You might have noted a few days ago that the Supreme Court ruled against Federal Reserve secrecy.  The case had to do with a lawsuit by Bloomberg’s Mark Pittman demanding access to emergency loan documents relating to the Fed’s bailout of Bear Stearns.  As the case traveled up the court system, major banks joined the Fed’s attempt to shield the information from public scrutiny.  Eventually, the Fed dropped the suit, but the banks didn’t give up.

A few days ago, the Supreme Court refused to hear the case, letting a lower court decision in favor of Pittman stand.  The Fed will now be releasing Bear Stearns-related emergency lending documents in a few days.

It’s a historic case.  You wouldn’t know that, however, by the response from Wall Street.

“I didn’t even know it was happening,” a senior bank executive said by phone this week when asked about concern over the pending release. There are no crisis meetings to discuss how to manage public reaction to release of the information, he said.

This is a far cry from the intense opposition to Fed transparency just last year from both Treasury and Wall Street.  The big banks, in the form of one of their trade groups known as the Clearinghouse Association, were crying wolf as late as 2010.

The Clearing House Association believes that disclosure of the identities of, and extent to which, financial institutions borrowed from the Fed Lending Programs likely would cause such institutions substantial competitive harm, and would impair the effectiveness of the Fed Lending Programs.

The “competitive harm” was so “substantial” that a highly political Wall Street executive had no idea that emergency lending information would shortly be released.  In fact, the damage will be so severe that no bank has prepared any response whatsoever.

The reality is, while they may have been panicking at the time, executives on Wall Street are not embarrassed to have used the Fed’s balance sheet as a crutch during the crisis.   It’s not even an afterthought.  Arguments about stigma, competitive harm, and a falling sky were all simply designed to preserve unneeded secrecy.  They got their “triple-thick milk shake of socialism”, and they liked it.

During the discussion of Dodd-Frank, Congress deliberated without knowing that the Federal Reserve had extended $9 trillion to various banks, foreign central banks, corporations, and hedge funds, often collateralized by junk.  That’s roughly $30,000 of lending for every American.  Shouldn’t Congress have known that Harley Davidson and McDonald’s were making payroll with Federal Reserve loans (or perhaps just getting access to cheap working capital unavailable to normal corporations)?  That seems like a useful testament to the fragility of our financial system, something to know about before engaging in supposedly wholesale reform.

More to the point, there is now an explicit two-tiered monetary system, where elites can borrow against junk collateral under difficult circumstances, while ordinary people face foreclosure and bankruptcy should they encounter liquidity or solvency problems.

Those with a longer-term perspective, such as former New York Federal Reserve Bank officer John Dearie, are a bit more worried about this dynamic.  Dearie, who is now a leader at Wall Street’s elite lobbying group – the Financial Services Roundtable  – is gently trying to head off further audits of the Federal Reserve with wheezy pre-crisis talking points.

“Short of broadcasting FOMC meetings on C-SPAN, it’s difficult to imagine how much more transparent the Fed could be.

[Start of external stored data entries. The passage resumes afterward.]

import Literature.AlgebraicGeometry.Frobenioids.NumberFieldLocalizationsFrobeniusSlim
import HarnessLib

/-!
# Frobenioids II, Proposition 1.5 (iv): the second bijection and the slimness converses, PROVED under
# the automorphism-lifting property of `E₀ → P₀` that the printed proof invokes

Mochizuki, *The geometry of Frobenioids II: poly-Frobenioids*, Kyushu J. Math. **62** (2008)
401–460, §1, Proposition 1.5 (iv), author's text p. 14 (kurims `paper:url-4322d76898e0`)
[cite: MochizukiFrdII2008, Prop. 1.5 (iv) p.14].  PROOF-ONLY companion (no definition, no named fact)
of `NumberFieldLocalizationsAut.lean` (abc-iut-L1-t8); sub-DAG W1 of plan/L1/DISCHARGE-L1.md §0, row
P15-L04d of `SUBDAG-FrdII-Prop15.md` (seat abc-iut-w5-d174).

**Printed text and proof.** "(iv) … we have natural bijections `Aut(P_P → P) ⥲ Aut(E_E → P)`;
`Aut(E_E → E) ⥲ Aut(E_E → P)` … In particular, `P` is slim if and only if `E` is; `P` is Frobenius-slim
if and only if `E` is." — "Assertion (iv) follows immediately from the bijection of assertion (i) and the
bijection '`Aut_{E₀}(E₀) ⥲ Aut_{P₀}(P₀)`' observed in Example 1.4, (ii)" (p. 14 l.41–45).

**What this file settles (neutral record of the erratum candidate E2 of the typer).**  The SECOND
bijection and the converse directions "`E` slim ⇒ `P` slim", "`E` Frobenius-slim ⇒ `P` Frobenius-slim"
are NOT valid for every `π : E₀ → P₀` with the other Example 1.4 (ii) properties — kernel witness
`NFLocCat.not_autWhiskerToP_surjective_perm_fin_three` (`NumberFieldLocalizationsAutWhiskerWitness.lean`,
`(G, D) = (S₃, A₃)`).  Here we prove that the printed INFERENCE is nevertheless correct: for an
abstract FAITHFUL `π : E₀ ⥤ P₀` with the AUTOMORPHISM-LIFTING property

  `∀ (Y : E₀) (a : π(Y) ≅ π(Y)), ∃ b : Y ≅ Y, π(b) = a`

(= the surjectivity half of the printed `Aut`-bijection of Example 1.4 (ii), taken as a HYPOTHESIS on
`π`; its injectivity half is faithfulness), the second map `Aut(E_E → E) → Aut(E_E → P)` IS bijective
(`NFLoc.autWhiskerToP_bijective_of_autLifting`), and — adding essential surjectivity and the
reconstruction bijection of (i), as everywhere in Prop. 1.5 — "`E` slim ⇒ `P` slim"
(`NFLoc.isSlim_fst_of_isSlim`) and "`E` Frobenius-slim ⇒ `P` Frobenius-slim"
(`NFLoc.isFrobeniusSlim_fst_of_isFrobeniusSlim`) hold.  So erratum candidate E2 is LOCALISED to
Example 1.4 (ii)'s `Aut`-claim (typed as the named statement `NFLocCat.AutBijective G D`, refuted at
`(S₃, A₃)` by `NFLocCat.not_autBijective_perm_fin_three`): at the printed instance, Prop. 1.5 (iv) holds
in full WHENEVER `AutBijective G D` does (`NFLocCat.prop15_iv_full_of_autBijective`).  Nothing here
decides for which `(G, D)` that is; no side is taken on how the printed sentences should be repaired.
Refereed pre-IUT material; nothing here bears on [IUTchIII] Cor. 3.12.
-/

namespace Literature.AlgebraicGeometry.Frobenioids

open CategoryTheory

universe v₀ v₁ v₂ u₀ u₁ u₂ v' u' u

namespace NFLoc

section FiberProduct

variable {P₀ : Type u₀} [Category.{v₀} P₀] {E₀ : Type u₁} [Category.{v₁} E₀]
  {P : Type u₂} [Category.{v₂} P] {F : P ⥤ P₀} {π : E₀ ⥤ P₀}

/-- Lifting an isomorphism of `P`-components to `E = P ×_{P₀} E₀` along an automorphism-lifting `π`:
given objects `X, Y` of `E` with the SAME `E₀`-component and an isomorphism `g : X_P ≅ Y_P`, if the
induced automorphism `α_X⁻¹ ≫ F(g) ≫ α_Y` of `π(X_{E₀})` lifts to `E₀`, then `g` lifts to an isomorphism
of `E`.  (Used with `X = Y`.) [cite: MochizukiFrdII2008, Prop. 1.5 (iv) p.14] -/
theorem exists_iso_of_fst_iso (X : Loc F π) (g : X.fst ≅ X.fst)
    (hlift : ∃ b : X.snd ≅ X.snd, π.mapIso b = X.iso.symm ≪≫ F.mapIso g ≪≫ X.iso) :
    ∃ φ : X ≅ X, φ.hom.fst = g.hom := by
  obtain ⟨b, hb⟩ := hlift
  have hb' : π.map b.hom = X.iso.inv ≫ F.map g.hom ≫ X.iso.hom := by
    simpa using congrArg Iso.hom hb
  let φ : X ⟶ X := ⟨g.hom, b.hom, by rw [hb', Iso.hom_inv_id_assoc]⟩
  haveI : IsIso φ.fst := (inferInstance : IsIso g.hom)
  haveI : IsIso φ.snd := (inferInstance : IsIso b.hom)
  haveI : IsIso φ := isIso_of_isIso_fst_snd φ
  exact ⟨asIso φ, rfl⟩

/-- **FrdII Prop. 1.5 (iv), SECOND bijection — surjectivity under automorphism-lifting (PROVED).**
If `π : E₀ → P₀` is faithful and every automorphism of `π(Y)` lifts to an automorphism of `Y`
(`Y ∈ Ob(E₀)`; the surjectivity half of Example 1.4 (ii)'s printed `Aut`-bijection), then
`Aut(E_E → E) → Aut(E_E → P)` is surjective: a natural family of automorphisms of the `P`-components
lifts componentwise (by lifting) and the lifted family is natural (by faithfulness, a morphism of `E`
being determined by its `P`-component). [cite: MochizukiFrdII2008, Prop. 1.5 (iv) p.14] -/
theorem autWhiskerToP_surjective_of_autLifting [π.Faithful]
    (hlift : ∀ (Y : E₀) (a : π.obj Y ≅ π.obj Y), ∃ b : Y ≅ Y, π.mapIso b = a) (X : Loc F π) :
    Function.Surjective (autWhiskerToP X) := by
  intro c
  -- lift each component
  have hcomp : ∀ U : Over X, ∃ φ : U.left ≅ U.left, φ.hom.fst = (c.app U).hom := fun U =>
    exists_iso_of_fst_iso U.left (c.app U) (hlift _ _)
  choose φ hφ using hcomp
  -- the lifted family is natural
  refine ⟨NatIso.ofComponents φ fun {U V} k => ?_, ?_⟩
  · apply hom_eq_of_fst_eq
    change k.left.fst ≫ (φ V).hom.fst = (φ U).hom.fst ≫ k.left.fst
    rw [hφ, hφ]
    exact c.hom.naturality k
  · refine Iso.ext (NatTrans.ext (funext fun U => ?_))
    rw [autWhiskerToP_app]
    exact hφ U

/-- **FrdII Prop. 1.5 (iv), SECOND bijection `Aut(E_E → E) ⥲ Aut(E_E → P)` (PROVED under
automorphism-lifting):** for a faithful `π : E₀ → P₀` along which automorphisms lift, composition with
`E → P` is a bijection (injectivity: `autWhiskerToP_injective`, from faithfulness alone).
[cite: MochizukiFrdII2008, Prop. 1.5 (iv) p.14] -/
theorem autWhiskerToP_bijective_of_autLifting [π.Faithful]
    (hlift : ∀ (Y : E₀) (a : π.obj Y ≅ π.obj Y), ∃ b : Y ≅ Y, π.mapIso b = a) (X : Loc F π) :
    Function.Bijective (autWhiskerToP X) :=
  ⟨autWhiskerToP_injective X, autWhiskerToP_surjective_of_autLifting hlift X⟩

/-- **FrdII Prop. 1.5 (iv), "`E` slim ⇒ `P` slim" (PROVED under automorphism-lifting):** for `π`
faithful, essentially surjective, with the reconstruction bijection of (i) and automorphism-lifting, if
`E = P ×_{P₀} E₀` is slim then so is `P`: a natural automorphism of `P_A → P` transports through the two
bijections of (iv) to one of `E_X → E` (`X` over `A`), which is trivial.
[cite: MochizukiFrdII2008, Prop. 1.5 (iv) p.14] -/
theorem isSlim_fst_of_isSlim [π.Faithful] [π.EssSurj] (h : HomReconstruction π)
    (hlift : ∀ (Y : E₀) (a : π.obj Y ≅ π.obj Y), ∃ b : Y ≅ Y, π.mapIso b = a)
    (hE : IsSlim (Loc F π)) : IsSlim P := by
  refine ⟨fun A α => ?_⟩
  obtain ⟨X, rfl⟩ := exists_obj_over (F := F) (π := π) A
  obtain ⟨β, hβ⟩ := autWhiskerToP_surjective_of_autLifting hlift X (autPostToP X α)
  have hβ1 : β = Iso.refl _ := hE.isRigid_forget X β
  have h1 : autPostToP X α = 1 := by
    rw [← hβ, hβ1]
    exact map_one (autWhiskerToP X)
  have h2 : autPostToP X (Iso.refl _) = 1 := map_one _
  exact autPostToP_injective h X (h1.trans h2.symm)

/-- **FrdII Prop. 1.5 (iv), "`E` Frobenius-slim ⇒ `P` Frobenius-slim" (PROVED under
automorphism-lifting):** with the same hypotheses, `Aut(P_A → P)` embeds into `Aut(E_X → E)` (`X` over
`A`) by the first bijection followed by the inverse of the second, so every `𝔽 → Aut(P_A → P)` factors
through `𝔽 ↠ N_{≥1}` as soon as every `𝔽 → Aut(E_X → E)` does ([FrdI] Def. 3.1 (i)).
[cite: MochizukiFrdII2008, Prop. 1.5 (iv) p.14] -/
theorem isFrobeniusSlim_fst_of_isFrobeniusSlim [π.Faithful] [π.EssSurj] (h : HomReconstruction π)
    (hlift : ∀ (Y : E₀) (a : π.obj Y ≅ π.obj Y), ∃ b : Y ≅ Y, π.mapIso b = a)
    (hE : IsFrobeniusSlim (Loc F π)) : IsFrobeniusSlim P := by
  refine ⟨fun A f => ?_⟩
  obtain ⟨X, rfl⟩ := exists_obj_over (F := F) (π := π) A
  let e : Aut (Over.forget X) ≃* Aut (Over.forget X ⋙ toP F π) :=
    MulEquiv.ofBijective (autWhiskerToP X) (autWhiskerToP_bijective_of_autLifting hlift X)
  let ι : Aut (Over.forget X.fst) →* Aut (Over.forget X) := e.symm.toMonoidHom.comp (autPostToP X)
  have hι : Function.Injective ι := e.symm.injective.comp (autPostToP_injective h X)
  exact hE.factors_of_injective X ι hι f

/-- **FrdII Prop. 1.5 (iv) IN FULL under automorphism-lifting** (abstract `π`): both printed bijections
and both printed equivalences "`P` slim ⇔ `E` slim", "`P` Frobenius-slim ⇔ `E` Frobenius-slim".
[cite: MochizukiFrdII2008, Prop. 1.5 (iv) p.14] -/
theorem prop15_iv_of_autLifting [π.Faithful] [π.EssSurj] (h : HomReconstruction π)
    (hlift : ∀ (Y : E₀) (a : π.obj Y ≅ π.obj Y), ∃ b : Y ≅ Y, π.mapIso b = a) :
    (∀ X : Loc F π, Function.Bijective (autPostToP X)) ∧
      (∀ X : Loc F π, Function.Bijective (autWhiskerToP X)) ∧
      (IsSlim P ↔ IsSlim (Loc F π)) ∧ (IsFrobeniusSlim P ↔ IsFrobeniusSlim (Loc F π)) :=
  ⟨fun X => autPostToP_bijective h X, fun X => autWhiskerToP_bijective_of_autLifting hlift X,
    ⟨fun hP => isSlim_of_isSlim_fst h hP, fun hE => isSlim_fst_of_isSlim h hlift hE⟩,
    ⟨fun hP => isFrobeniusSlim_of_isFrobeniusSlim_fst h hP,
      fun hE => isFrobeniusSlim_fst_of_isFrobeniusSlim h hlift hE⟩⟩

end FiberProduct

end NFLoc

/-! ### At Example 1.4's `E₀ → P₀`: Prop. 1.5 (iv) in full whenever the `Aut`-bijection of Ex. 1.4 (ii) holds -/

namespace NFLocCat

variable {G : Type u} [Group G] [TopologicalSpace G] [IsTopologicalGroup G] [CompactSpace G]
  [TotallyDisconnectedSpace G] (D : Subgroup G) {P : Type u'} [Category.{v'} P] (Φ : P ⥤ PCat G D)

/-- **FrdII Prop. 1.5 (iv) in full at the printed instance, conditional on Example 1.4 (ii)'s
`Aut`-bijection** (the typed named statement `NFLocCat.AutBijective G D`, whose surjectivity half is
exactly the automorphism-lifting property; `G` profinite): both bijections and both "if and only if"
clauses for `E = P ×_{P₀} E₀`.  RECORDED (no side taken): `AutBijective G D` is refuted for
`(G, D) = (S₃, A₃)` (`not_autBijective_perm_fin_three`), where the conclusion also fails
(`not_autWhiskerToP_surjective_perm_fin_three`); this theorem localises the typer's erratum candidate E2
to Example 1.4 (ii). [cite: MochizukiFrdII2008, Prop. 1.5 (iv) p.14] -/
theorem prop15_iv_full_of_autBijective (hA : AutBijective G D) :
    (∀ X : NFLoc.Loc Φ (toP₀ G D), Function.Bijective (NFLoc.autPostToP X)) ∧
      (∀ X : NFLoc.Loc Φ (toP₀ G D), Function.Bijective (NFLoc.autWhiskerToP X)) ∧
      (IsSlim P ↔ IsSlim (NFLoc.Loc Φ (toP₀ G D))) ∧
      (IsFrobeniusSlim P ↔ IsFrobeniusSlim (NFLoc.Loc Φ (toP₀ G D))) := by
  haveI : (toP₀ G D).Faithful := toP₀Faithful_holds D
  haveI : (toP₀ G D).EssSurj := toP₀EssSurj_of_profinite G D
  exact NFLoc.prop15_iv_of_autLifting (toP₀HomReconstruction_holds G D) fun Y a => (hA Y).2 a

end NFLocCat

end Literature.AlgebraicGeometry.Frobenioids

It’s also difficult to understand how intrusive investigation of monetary policy can be consistent with maintaining price stability when academic studies and centuries of experience around the world make clear that a central bank’s relative independence and its effectiveness in fighting inflation are closely linked..”

In other words, what are you so concerned about?  The Federal Reserve could not possibly be more transparent.  But don’t audit us!

Of course, the claims to transparency are not true.  The Federal Open Market Committee sets monetary policy for the nation, but will not release transcripts for its meetings for at least five years. This time lag on even knowing what was said during monetary policy deliberations is clearly an affront to democracy.  We still have no idea what Fed officers were thinking  in 2006, as the bubble inflated, in 2007 as credit constricted, or during the crisis itself.  (House Oversight Panel Chair Darrell Issa said he’d look into the five year time lag, though I haven’t heard anything since December. )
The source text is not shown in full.